| DESCRIPTION OF THE TASK |
Looking through the listing, how many of its lines hold the word "degLEMonomials"? Answer with only the number.

-=-=-

import Mathlib
import Summits.ValiantsHypothesis.ValiantsHypothesis.Theses.BarrierLever
import Summits.ValiantsHypothesis.ValiantsHypothesis.Theorems.BarrierLeverDefinableEquationsLevelOne
import Summits.ValiantsHypothesis.ValiantsHypothesis.Theorems.BarrierLeverDefinableEquationsRazAnnihilatorsIff

/-!
# Skeleton of line `registered` for crux `BarrierLever.DefinableEquations`
# (stmt-ValiantsHypothesis-8745) — lead c7: ONE stub = the support item `SingleSizeEquations`
# (stmt-ValiantsHypothesis-8749) VERBATIM; the crux is PROVABLY EQUIVALENT to it

Lead c7's theorem (`Theorems/BarrierLeverDefinableEquationsLevelOne.lean`, p172316):
LEVEL REDUCTION BY DILATION — a level-`A` boolean-sum equation against `SmallCircuits ℂ n (b+4)`
is, renamed along the zero-padding of exponents, a level-ONE equation against `SmallCircuits ℂ n' b`
for every `n' ∈ [A n, A (n+1))` (`C(2n,n)^A ≤ C(2An,An) ≤ C(2n',n')`), so
`SingleSizeEquations → DefinableEquations` with `a = 1` (`definableEquations_of_singleSizeEquations`)
and `DefinableEquations ↔ SingleSizeEquations ↔ (∀ b, eventually Eq(n, b, 1))`.

Consequently the quantifier uniformity "ONE level `a` for every `b`", which the route thesis and
leads c1–c6 treated as the heart of the crux, is free, and the honest registered stub of this line
is the WEAKEST statement on record equivalent to the crux: `∀ b ∃ a ∃ n₀ ∀ n ≥ n₀, Eq(n, b, a)` —
verbatim the route's support item `SingleSizeEquations` (stmt-ValiantsHypothesis-8749, itself
stamped `verdict: open-problem` 2026-08-16: Chatterjee–Tengse arXiv:2309.07612 §1.3 open direction 2
at `VNP(poly N)`-explicitness, one size exponent `b` at a time; `b ≤ 1` is the tree's
`singleSizeEquations_of_le_one` / `definableEquations_rungOne`, `b = 2` is the first open rung).

Earlier forms of the stub remain available and equivalent: `stub_uniformRazAnnihilators` (c6,
uniform boolean-sum annihilators of Raz's map, `definableEquations_iff_razAnnihilators` p169174),
top-component / forms normal forms (p167687 / p168223).

Stubs (registered; the only `sorry`): `stub_singleSizeEquations`.
Composition (sorry-free): `DefinableEquations_of` = `definableEquations_of_singleSizeEquations`;
`DefinableEquations_proof` concludes the crux BY NAME.
-/

set_option linter.dupNamespace false

noncomputable section

namespace Summit.ValiantsHypothesis.ValiantsHypothesis.Cruxes.DefinableEquations.Birth

open MvPolynomial
open Literature.Computability.AlgebraicComplexity Literature.Barriers.ValiantsHypothesis
open Summit.ValiantsHypothesis.ValiantsHypothesis.Theorems.BarrierLeverDefinableEquations
open scoped BigOperators

/-! ## §1 The stub statement and its standing -/

namespace Sig

/-- **The stub IS the support item** `BarrierLever.SingleSizeEquations` (stmt-ValiantsHypothesis-8749),
by `Iff.rfl`. -/
theorem stub_iff_item8749 :
    (∀ b : ℕ, ∃ a n₀ : ℕ, ∀ n ≥ n₀, ∃ q : ℕ, q ≤ (Nat.choose (2 * n) n) ^ a ∧
      ∃ H : MvPolynomial (↥(degLEMonomials n) ⊕ Fin q) ℂ,
        complexity H ≤ (Nat.choose (2 * n) n) ^ a ∧ H.totalDegree ≤ (Nat.choose (2 * n) n) ^ a ∧
        boolSum H ≠ 0 ∧
        ∀ f ∈ SmallCircuits ℂ n b, eval (coeffVector (degLEMonomials n) f) (boolSum H) = 0) ↔
      Summit.ValiantsHypothesis.ValiantsHypothesis.Theses.BarrierLever.SingleSizeEquations :=
  Iff.rfl

/-- **The stub IS the crux**: `SingleSizeEquations ↔ DefinableEquations`
(`definableEquations_iff_singleSizeEquations`, lead c7, p172316). -/
theorem stub_iff_crux :
    Summit.ValiantsHypothesis.ValiantsHypothesis.Theses.BarrierLever.SingleSizeEquations ↔
      Summit.ValiantsHypothesis.ValiantsHypothesis.Theses.BarrierLever.DefinableEquations :=
  definableEquations_iff_singleSizeEquations.symm

/-- **Level one suffices** (lead c7): the crux ↔ for every `b`, eventually in `n`, a nonzero
boolean-sum equation with `q ≤ N`, `L(H) ≤ N`, `deg H ≤ N`. -/
theorem crux_iff_levelOne :
    Summit.ValiantsHypothesis.ValiantsHypothesis.Theses.BarrierLever.DefinableEquations ↔
      ∀ b : ℕ, ∃ n₀ : ℕ, ∀ n ≥ n₀, ∃ q : ℕ, q ≤ Nat.choose (2 * n) n ∧
        ∃ H : MvPolynomial (↥(degLEMonomials n) ⊕ Fin q) ℂ,
          complexity H ≤ Nat.choose (2 * n) n ∧ H.totalDegree ≤ Nat.choose (2 * n) n ∧
          boolSum H ≠ 0 ∧
          ∀ f ∈ SmallCircuits ℂ n b, eval (coeffVector (degLEMonomials n) f) (boolSum H) = 0 :=
  definableEquations_iff_levelOne

/-- The former registered stub (c6, uniform Raz annihilators) is equivalent to the new one. -/
theorem razAnnihilators_iff_stub :
    (∃ a : ℕ, ∀ b : ℕ, ∃ n₀ : ℕ, ∀ n ≥ n₀, ∃ q : ℕ, q ≤ (Nat.choose (2 * n) n) ^ a ∧
      ∃ H : MvPolynomial (↥(topMonomials n) ⊕ Fin q) ℂ,
        complexity H ≤ (Nat.choose (2 * n) n) ^ a ∧ H.totalDegree ≤ (Nat.choose (2 * n) n) ^ a ∧
        boolSum H ≠ 0 ∧
        ∀ y : RazUniversal.Lab (Fin n) n (razSlots n b) → ℂ, eval (razPoint n b y) (boolSum H) = 0) ↔
      Summit.ValiantsHypothesis.ValiantsHypothesis.Theses.BarrierLever.SingleSizeEquations :=
  definableEquations_iff_razAnnihilators.symm.trans definableEquations_iff_singleSizeEquations

end Sig

/-! ## §2 The registered stub (the only `sorry`) -/

/-- **Stub `stub_singleSizeEquations` (registered)** — verbatim the support item
`BarrierLever.SingleSizeEquations` (stmt-ValiantsHypothesis-8749): for every size exponent `b`
SOME level `a` of nonzero boolean-sum equations against `SmallCircuits ℂ n b`, for all large `n`
(OPEN: Chatterjee–Tengse 2023 §1.3 direction 2 at `VNP(poly N)`-explicitness, each `b ≥ 2`;
EQUIVALENT to the crux by `Sig.stub_iff_crux`). -/
theorem stub_singleSizeEquations :
    ∀ b : ℕ, ∃ a n₀ : ℕ, ∀ n ≥ n₀, ∃ q : ℕ, q ≤ (Nat.choose (2 * n) n) ^ a ∧
      ∃ H : MvPolynomial (↥(degLEMonomials n) ⊕ Fin q) ℂ,
        complexity H ≤ (Nat.choose (2 * n) n) ^ a ∧ H.totalDegree ≤ (Nat.choose (2 * n) n) ^ a ∧
        boolSum H ≠ 0 ∧
        ∀ f ∈ SmallCircuits ℂ n b, eval (coeffVector (degLEMonomials n) f) (boolSum H) = 0 := by
  sorry

/-! ## §3 Composition (sorry-free) -/

/-- **The line closes the crux**: the stub gives `BarrierLever.DefinableEquations` (level `a = 1`)
through the landed `definableEquations_of_singleSizeEquations` (level reduction by dilation). -/
theorem DefinableEquations_of :
    Summit.ValiantsHypothesis.ValiantsHypothesis.Theses.BarrierLever.SingleSizeEquations →
      Summit.ValiantsHypothesis.ValiantsHypothesis.Theses.BarrierLever.DefinableEquations :=
  definableEquations_of_singleSizeEquations

/-- **The skeleton**: `BarrierLever.DefinableEquations` BY NAME, modulo exactly the one registered stub. -/
theorem DefinableEquations_proof :
    Summit.ValiantsHypothesis.ValiantsHypothesis.Theses.BarrierLever.DefinableEquations :=
  DefinableEquations_of stub_singleSizeEquations

end Summit.ValiantsHypothesis.ValiantsHypothesis.Cruxes.DefinableEquations.Birth

end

-=-=-

| RESULT OF THE EXERCISE |
6